__Exercise__.
Nothing but the lines below between the line holding "-- (H) horizontal segments" and the line holding "4))) := by ring", inclusive, should appear in the answer, each set down exactly.

__Source records__.
/-- **The left side of (4.8) against the printed majorant** (`Z22:§4.u032`–`u034`, §4 p. 20:
"By a trivial bound for `ω₁(w)` and (4.5) we see that the left side of (4.8) is
`≪ P^{1−2σ}∫_{−𝓛²⁰}^{𝓛²⁰}|Σ_{D⁴<n≤P²}ν(n)ψ(n)n^{−(s*+iv)}|dv/(α+iv) + ε` with `s* = 1 + α − s̄`"):
from the contour shift `Shift48` (moving `Re w = −σ−1/2` to `Re w = −α` for `|v| < 𝓛²⁰`), for
`s ∈ Ω₃`, every `ψ`, `D` large: tails and horizontal segments are `≤ C·exp{−𝓛¹⁰/24}`
(`|Z̃| ≤ Dp²(1+|s+w|)²` on `Re(s+w) = −1/2`, `|Σ_{D⁴<n≤P²}…| ≤ P⁴`, `|ω₁(u ± i𝓛²⁰)| ≤ e·e^{−𝓛¹⁰/4}`),
and on `Re w = −α` Stirling gives `|Z̃(s+w,ψ)| ≤ 2e·e^{2π}P^{1−2σ}` while
`Σν(n)ψ̄(n)n^{−(1−s−w)} = conj Σν(n)ψ(n)n^{−(s*+iv)}` — the printed integrand exactly.
[cite: Zhang2022LandauSiegel, §4 (4.8) (proof) p. 20] -/
theorem line48Bound_of_shift48 (hshift : Shift48) : Line48Bound := by
  obtain ⟨D₁, hshift⟩ := hshift
  refine ⟨1 / 24, by norm_num, 2 * Real.exp 1 ^ 2 * Real.exp (2 * π)
      + 1792 * Real.exp 1 * Real.sqrt (12 * π) + 96 * Real.exp 1,
    max D₁ (max 3 ⌈Real.exp 200⌉₊), fun D _ χ hD hq hp x s hs => ?_⟩
  -- parameters
  have hD₁ : D₁ ≤ D := le_trans (le_max_left _ _) hD
  have hD3 : 3 ≤ D := le_trans (le_trans (le_max_left _ _) (le_max_right _ _)) hD
  have hL : 200 ≤ ell D := by
    have h : Real.exp 200 ≤ D :=
      le_trans (Nat.le_ceil _) (by exact_mod_cast le_trans (le_trans (le_max_right _ _) (le_max_right _ _)) hD)
    exact (Real.le_log_iff_exp_le (lt_of_lt_of_le (Real.exp_pos _) h)).mpr h
  have hL100 : 100 ≤ ell D := by linarith
  have hL1 : 1 ≤ ell D := by linarith
  have hL0 : 0 < ell D := by linarith
  have hDpos : (0 : ℝ) < D := by exact_mod_cast lt_of_lt_of_le (by norm_num) hD3
  have hDexp : (D : ℝ) = Real.exp (ell D) := by rw [ell, Real.exp_log hDpos]
  have hPdef : bigP D = Real.exp (ell D ^ 9) := rfl
  have hP0 : 0 < bigP D := Real.exp_pos _
  have hαdef : alpha D = π / ell D ^ 9 := by rw [alpha, bigP, Real.log_exp]
  have hα0 : 0 < alpha D := by rw [hαdef]; positivity
  have hαhalf := alpha_le_half hL100
  obtain ⟨hPp, hp2⟩ := bigP_lt_p_lt hL1 x
  have hθ : (psiChi χ x).IsPrimitive := psiChiPrimitive_holds D χ x hD3 hp
  obtain ⟨hσlo, hσhi, htlo, hthi, -, hV1⟩ := window_facts hL100 hs
  have hσ1 : 1 / 2 - alpha D < s.re := hs.1
  have hεdef : epsW (1 / 24) D = Real.exp (-(1 / 24) * ell D ^ 10) := rfl
  -- the printed majorant `X = P^{1−2σ}∫…` and its nonnegativity
  set X : ℝ := bigP D ^ (1 - 2 * s.re) *
    ∫ v in (-(ell D ^ 20))..(ell D ^ 20),
      ‖∑ n ∈ Finset.Ioc (D ^ 4) ⌊bigP D ^ 2⌋₊,
          nu χ n * x.ψ (n : ZMod x.p) * (n : ℂ) ^ (-(sStar D s + v * I))‖
        / ‖(alpha D : ℂ) + v * I‖ with hXdef
  have hcont := continuous_majorant χ x hα0 s
  have hX0 : 0 ≤ X := by
    rw [hXdef]
    refine mul_nonneg (Real.rpow_nonneg hP0.le _) ?_
    exact intervalIntegral.integral_nonneg (by linarith) fun v _ => by positivity
  have hε0 : 0 ≤ epsW (1 / 24) D := (Real.exp_pos _).le
  ----------------------------------------------------------------
  -- (M) the middle segment gives the printed majorant
  ----------------------------------------------------------------
  have hMid : ‖∫ v in (-ell D ^ 20)..(ell D ^ 20), perronIntegrand D (f48 χ x s)
      (((-alpha D : ℝ) : ℂ) + v * I)‖ ≤ 2 * Real.exp 1 ^ 2 * Real.exp (2 * π) * X := by
    have hle : -ell D ^ 20 ≤ ell D ^ 20 := by linarith
    refine (intervalIntegral.norm_integral_le_of_norm_le hle
      (Filter.Eventually.of_forall fun v hv => mid48_pt χ x hL100 hθ hq hPp hp2 hs
        (abs_le.mpr ⟨le_of_lt hv.1, hv.2⟩))
      (((hcont.const_mul (bigP D ^ (1 - 2 * s.re))).const_mul
        (2 * Real.exp 1 ^ 2 * Real.exp (2 * π))).intervalIntegrable _ _)).trans (le_of_eq ?_)
    rw [intervalIntegral.integral_const_mul, intervalIntegral.integral_const_mul]
  ----------------------------------------------------------------
  -- (H) horizontal segments
  ----------------------------------------------------------------
  have hHor : ∀ V : ℝ, |V| = ell D ^ 20 →
      ‖∫ u in (-s.re - 1 / 2)..(-alpha D), perronIntegrand D (f48 χ x s) ((u : ℂ) + (V : ℂ) * I)‖
        ≤ 48 * Real.exp 1 * epsW (1 / 24) D := by
    intro V hV
    refine (intervalIntegral.norm_integral_le_of_norm_le_const fun u hu =>
      hor48_pt χ x hL100 hθ hPp hp2 hs hV hu).trans ?_
    have hlen : |(-alpha D) - (-s.re - 1 / 2)| ≤ 2 := by
      rw [abs_of_nonneg (by linarith)]
      linarith
    have key : (D : ℝ) * bigP D ^ 6 * t0 D ^ 2 * Real.exp (-(ell D ^ 10 / 4)) ≤ epsW (1 / 24) D := by
      have h := arith_hor48 hL100
      rw [← hDexp, ← hPdef] at h
      rw [hεdef]; exact h
    have h0 : 0 ≤ 24 * Real.exp 1 * ((D : ℝ) * bigP D ^ 6 * t0 D ^ 2 * Real.exp (-(ell D ^ 10 / 4))) := by
      positivity
    calc 24 * Real.exp 1 * ((D : ℝ) * bigP D ^ 6 * t0 D ^ 2 * Real.exp (-(ell D ^ 10 / 4)))
          * |(-alpha D) - (-s.re - 1 / 2)|
        ≤ 24 * Real.exp 1 * ((D : ℝ) * bigP D ^ 6 * t0 D ^ 2 * Real.exp (-(ell D ^ 10 / 4))) * 2 :=
          mul_le_mul_of_nonneg_left hlen h0
      _ = 48 * Real.exp 1 * ((D : ℝ) * bigP D ^ 6 * t0 D ^ 2 * Real.exp (-(ell D ^ 10 / 4))) := by ring
      _ ≤ 48 * Real.exp 1 * epsW (1 / 24) D := mul_le_mul_of_nonneg_left key (by positivity)
  have hH1 : ‖∫ u in (-s.re - 1 / 2)..(-alpha D), perronIntegrand D (f48 χ x s)
      ((u : ℂ) - ((ell D ^ 20 : ℝ) : ℂ) * I)‖ ≤ 48 * Real.exp 1 * epsW (1 / 24) D := by
    have h := hHor (-ell D ^ 20) (by rw [abs_neg, abs_of_nonneg (by linarith)])
    have e : ∀ u : ℝ, (u : ℂ) + ((-ell D ^ 20 : ℝ) : ℂ) * I = (u : ℂ) - ((ell D ^ 20 : ℝ) : ℂ) * I := by
      intro u; push_cast; ring
    simp_rw [e] at h
    exact h
  have hH2 : ‖∫ u in (-s.re - 1 / 2)..(-alpha D), perronIntegrand D (f48 χ x s)
      ((u : ℂ) + ((ell D ^ 20 : ℝ) : ℂ) * I)‖ ≤ 48 * Real.exp 1 * epsW (1 / 24) D :=
    hHor (ell D ^ 20) (abs_of_nonneg (by linarith))
  ----------------------------------------------------------------
  -- (T) tails
  ----------------------------------------------------------------
  have hTail_fin : (4 * Real.exp 1 * ((D : ℝ) * bigP D ^ 6) *
      ((2 * (2 + 9 * t0 D) ^ 2 + 24 * ell D ^ 30) * Real.exp (-(ell D ^ 20) ^ 2 / (12 * ell D ^ 30))))
        * Real.sqrt (12 * π * ell D ^ 30) ≤ 896 * Real.exp 1 * Real.sqrt (12 * π) * epsW (1 / 24) D := by
    have h := arith_tail48 hL
    rw [← hDexp, ← hPdef] at h
    have hsq : Real.sqrt (12 * π * ell D ^ 30) = Real.sqrt (12 * π) * Real.sqrt (ell D ^ 30) :=
      Real.sqrt_mul (by positivity) _
    have hT : t0 D = ell D ^ 519 := rfl
    have hex : -(ell D ^ 20) ^ 2 / (12 * ell D ^ 30) = -(ell D ^ 10 / 12) := by
      rw [div_eq_iff (by positivity)]; ring
    rw [hεdef, hsq, hT, hex]
    calc 4 * Real.exp 1 * ((D : ℝ) * bigP D ^ 6) *
          ((2 * (2 + 9 * ell D ^ 519) ^ 2 + 24 * ell D ^ 30) * Real.exp (-(ell D ^ 10 / 12))) *
          (Real.sqrt (12 * π) * Real.sqrt (ell D ^ 30))
        = 4 * Real.exp 1 * Real.sqrt (12 * π) * ((D : ℝ) * bigP D ^ 6 *
            (2 * (2 + 9 * ell D ^ 519) ^ 2 + 24 * ell D ^ 30) * Real.sqrt (ell D ^ 30) *
            Real.exp (-(ell D ^ 10 / 12))) := by ring
      _ ≤ 4 * Real.exp 1 * Real.sqrt (12 * π) * Real.exp (-(1 / 24) * ell D ^ 10) :=
          mul_le_mul_of_nonneg_left h (by positivity)
      _ ≤ 896 * Real.exp 1 * Real.sqrt (12 * π) * Real.exp (-(1 / 24) * ell D ^ 10) := by
          have : 0 ≤ Real.exp 1 * Real.sqrt (12 * π) * Real.exp (-(1 / 24) * ell D ^ 10) := by positivity
          nlinarith
  have hI1 := tail48_int χ x hL100 hθ hp2 hs (S := Set.Iic (-ell D ^ 20)) measurableSet_Iic
    (fun v hv => by
      have hv' : v ≤ -ell D ^ 20 := hv
      rw [abs_of_nonpos (by linarith)]; linarith)
  have hI3 := tail48_int χ x hL100 hθ hp2 hs (S := Set.Ioi (ell D ^ 20)) measurableSet_Ioi
    (fun v hv => by
      have hv' : ell D ^ 20 < v := hv
      rw [abs_of_pos (by linarith)]; exact hv'.le)
  ----------------------------------------------------------------
  -- assembly: the line integral is the contour integral (Shift48)
  ----------------------------------------------------------------
  rw [hshift D χ hD₁ hq hp x s hs, perronContour]
  set E := epsW (1 / 24) D with hEdef
  calc ‖(1 / (2 * π) : ℂ) *
          ((∫ v in Set.Iic (-ell D ^ 20), perronIntegrand D (f48 χ x s) (((-s.re - 1 / 2 : ℝ) : ℂ) + v * I))
            + (∫ v in (-ell D ^ 20)..(ell D ^ 20), perronIntegrand D (f48 χ x s) (((-alpha D : ℝ) : ℂ) + v * I))
            + ∫ v in Set.Ioi (ell D ^ 20), perronIntegrand D (f48 χ x s) (((-s.re - 1 / 2 : ℝ) : ℂ) + v * I))
        + (1 / (2 * π * I) : ℂ) *
          ((∫ u in (-s.re - 1 / 2)..(-alpha D), perronIntegrand D (f48 χ x s) ((u : ℂ) - ((ell D ^ 20 : ℝ) : ℂ) * I))
            - ∫ u in (-s.re - 1 / 2)..(-alpha D), perronIntegrand D (f48 χ x s) ((u : ℂ) + ((ell D ^ 20 : ℝ) : ℂ) * I))‖
      ≤ ‖(1 / (2 * π) : ℂ)‖ *
          (‖∫ v in Set.Iic (-ell D ^ 20), perronIntegrand D (f48 χ x s) (((-s.re - 1 / 2 : ℝ) : ℂ) + v * I)‖
            + ‖∫ v in (-ell D ^ 20)..(ell D ^ 20), perronIntegrand D (f48 χ x s) (((-alpha D : ℝ) : ℂ) + v * I)‖
            + ‖∫ v in Set.Ioi (ell D ^ 20), perronIntegrand D (f48 χ x s) (((-s.re - 1 / 2 : ℝ) : ℂ) + v * I)‖)
        + ‖(1 / (2 * π * I) : ℂ)‖ *
          (‖∫ u in (-s.re - 1 / 2)..(-alpha D), perronIntegrand D (f48 χ x s) ((u : ℂ) - ((ell D ^ 20 : ℝ) : ℂ) * I)‖
            + ‖∫ u in (-s.re - 1 / 2)..(-alpha D), perronIntegrand D (f48 χ x s) ((u : ℂ) + ((ell D ^ 20 : ℝ) : ℂ) * I)‖) := by
        refine (norm_add_le _ _).trans (add_le_add ?_ ?_)
        · rw [norm_mul]
          exact mul_le_mul_of_nonneg_left (norm_add₃_le) (norm_nonneg _)
        · rw [norm_mul]
          exact mul_le_mul_of_nonneg_left (norm_sub_le _ _) (norm_nonneg _)
    _ ≤ 1 * (896 * Real.exp 1 * Real.sqrt (12 * π) * E
            + 2 * Real.exp 1 ^ 2 * Real.exp (2 * π) * X
            + 896 * Real.exp 1 * Real.sqrt (12 * π) * E)
        + 1 * (48 * Real.exp 1 * E + 48 * Real.exp 1 * E) := by
        refine add_le_add ?_ ?_
        · exact mul_le_mul norm_one_div_two_pi_le
            (add_le_add (add_le_add (hI1.trans hTail_fin) hMid) (hI3.trans hTail_fin))
            (by positivity) zero_le_one
        · exact mul_le_mul norm_one_div_two_pi_I_le (add_le_add hH1 hH2) (by positivity) zero_le_one
    _ ≤ (2 * Real.exp 1 ^ 2 * Real.exp (2 * π) + 1792 * Real.exp 1 * Real.sqrt (12 * π)
          + 96 * Real.exp 1) * (X + E) := by
        have h1 : 0 ≤ 2 * Real.exp 1 ^ 2 * Real.exp (2 * π) := by positivity
        have h2 : 0 ≤ 1792 * Real.exp 1 * Real.sqrt (12 * π) := by positivity
        have h3 : 0 ≤ 96 * Real.exp 1 := by positivity
        nlinarith [mul_nonneg h1 hε0, mul_nonneg h2 hX0, mul_nonneg h3 hX0]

__Result of this task__.
  -- (H) horizontal segments
  ----------------------------------------------------------------
  have hHor : ∀ V : ℝ, |V| = ell D ^ 20 →
      ‖∫ u in (-s.re - 1 / 2)..(-alpha D), perronIntegrand D (f48 χ x s) ((u : ℂ) + (V : ℂ) * I)‖
        ≤ 48 * Real.exp 1 * epsW (1 / 24) D := by
    intro V hV
    refine (intervalIntegral.norm_integral_le_of_norm_le_const fun u hu =>
      hor48_pt χ x hL100 hθ hPp hp2 hs hV hu).trans ?_
    have hlen : |(-alpha D) - (-s.re - 1 / 2)| ≤ 2 := by
      rw [abs_of_nonneg (by linarith)]
      linarith
    have key : (D : ℝ) * bigP D ^ 6 * t0 D ^ 2 * Real.exp (-(ell D ^ 10 / 4)) ≤ epsW (1 / 24) D := by
      have h := arith_hor48 hL100
      rw [← hDexp, ← hPdef] at h
      rw [hεdef]; exact h
    have h0 : 0 ≤ 24 * Real.exp 1 * ((D : ℝ) * bigP D ^ 6 * t0 D ^ 2 * Real.exp (-(ell D ^ 10 / 4))) := by
      positivity
    calc 24 * Real.exp 1 * ((D : ℝ) * bigP D ^ 6 * t0 D ^ 2 * Real.exp (-(ell D ^ 10 / 4)))
          * |(-alpha D) - (-s.re - 1 / 2)|
        ≤ 24 * Real.exp 1 * ((D : ℝ) * bigP D ^ 6 * t0 D ^ 2 * Real.exp (-(ell D ^ 10 / 4))) * 2 :=
          mul_le_mul_of_nonneg_left hlen h0
      _ = 48 * Real.exp 1 * ((D : ℝ) * bigP D ^ 6 * t0 D ^ 2 * Real.exp (-(ell D ^ 10 / 4))) := by ring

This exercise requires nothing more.